That childhood doodle was prescient. Wu’s research laid the scientific foundation for the development of cancer vaccines tailored to the genetic makeup of an individual’s tumor. It’s an increasingly promising strategy for some hard-to-treat cancers, such as melanoma and pancreatic cancer, and could eventually treat around 200 cancers, according to results from early-stage trials. It has the potential to be widely applied to many applications.
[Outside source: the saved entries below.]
import Literature.NumberTheory.Sieve.QuadraticRootsAllModuliKloosterman
import HarnessLib

/-!
# The divisor sum `∑_{c ≡ 0 (q)} τ(c) (h,c)^{1/2} c^{-1/2}` behind DFI's `(h,q)^{1/2} q⁻¹ τ(hq)` (DFI 1995, Prop. 4, support file)

Topic `Literature/NumberTheory/Sieve`.  Arithmetic support file of the elementary proof of
Proposition 4 of W. Duke, J. B. Friedlander, H. Iwaniec, *Equidistribution of roots of a quadratic
congruence to prime moduli*, Ann. of Math. 141 (1995).  After unfolding, the `L²`-norm of the
Poincaré series (14) on `Γ₀(q)∖ℍ` is a diagonal term plus `∑_{c ≡ 0 (q)} S(h,h;c) I_c` with
Kloosterman sums `S(h,h;c)` and `|I_c| ≪ 1/(cY)`, `I_c = 0` for `c > 1/Y`; Weil's bound
`|S(h,h;c)| ≤ τ(c) (h,c)^{1/2} c^{1/2}` then leaves the sum bounded here:

* `sum_tau_sqrt_gcd_div_sqrt_le` — for `h, q ≥ 1` and `X ≥ 1`,
  `∑_{c ≤ X, q ∣ c} τ(c) (h,c)^{1/2} c^{-1/2} ≤ 128 (h,q)^{1/2} τ(hq) q⁻¹ X^{1/2} (1 + log X)`,
  which is the arithmetic factor `(h,q)^{1/2} q⁻¹ τ(hq)` of DFI's (23) and Proposition 3
  [cite: DukeFriedlanderIwaniec1995, (23) p. 431].

The proof: `(h, qs) = (h,q)·(h₁, s)` with `h₁ = h/(h,q)` (`gcd_mul_eq`); grouping `s` by
`e = (h₁, s) ∣ h₁` and `τ(qet) ≤ τ(qe) τ(t)`, the tree's `∑_{t ≤ T} τ(t)/√t ≤ 2√T (1 + log T)`
(`Hooley1963.sum_card_divisors_div_sqrt_le`) reduces everything to the divisor sum
`∑_{e ∣ h₁} τ(qe)/√e ≤ 64 τ(hq)` (`sum_divisors_tau_mul_div_sqrt_le`), proved prime by prime
(`Nat.recOnPrimePow`): peeling `p^n ∥ h₁`, `p^α ∥ q` multiplies the sum by
`∑_{j ≤ n} (α + j + 1) p^{-j/2}`, which is at most `2α + n + 1` for `p ≥ 5` and at most
`8 (2α + n + 1)` for `p = 2, 3` (`sum_range_linear_mul_pow_le`), while `τ(hq)` gains the factor
`2α + n + 1` exactly (for `p ∣ h₁` one has `v_p(h,q) = v_p(q)`).  Everything here is proved; no
statement of the paper is vendored (no new named fact, no definition).

## References

* W. Duke, J. B. Friedlander, H. Iwaniec, Ann. of Math. (2) 141 (1995), 423–441, (23) and
  Proposition 3, p. 431. [cite: DukeFriedlanderIwaniec1995, (23) p. 431]
-/

noncomputable section

namespace Literature.NumberTheory.Sieve

open Finset Real

namespace DFI1995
The Royal Swedish Academy of Sciences, which selects Nobel laureates in chemistry and physics, awarded Wu the award last week. sjöberg award In honor of his “definitive contribution” to cancer research.

Cancer treatment “has advanced over the years, but there are still many unmet medical (needs).” There are many forms of cancer,” said Urban Ländahl, professor of genetics at Sweden’s Karolinska Institutet and executive director of the committee that awarded the award.

Sam Ogden

Dr. Katherine Wu and her close collaborator, Dr. Patrick Ott, have been working to develop a vaccine to treat melanoma.

Radiation therapy and chemotherapy, the most common treatments for cancer, are like sledgehammers that attack all cells and often damage healthy tissue. Since the 1950s, cancer researchers have been looking for ways to boost the body’s immune system, which succumbs to the body’s natural attempts to fight cancer and attacks tumor cells.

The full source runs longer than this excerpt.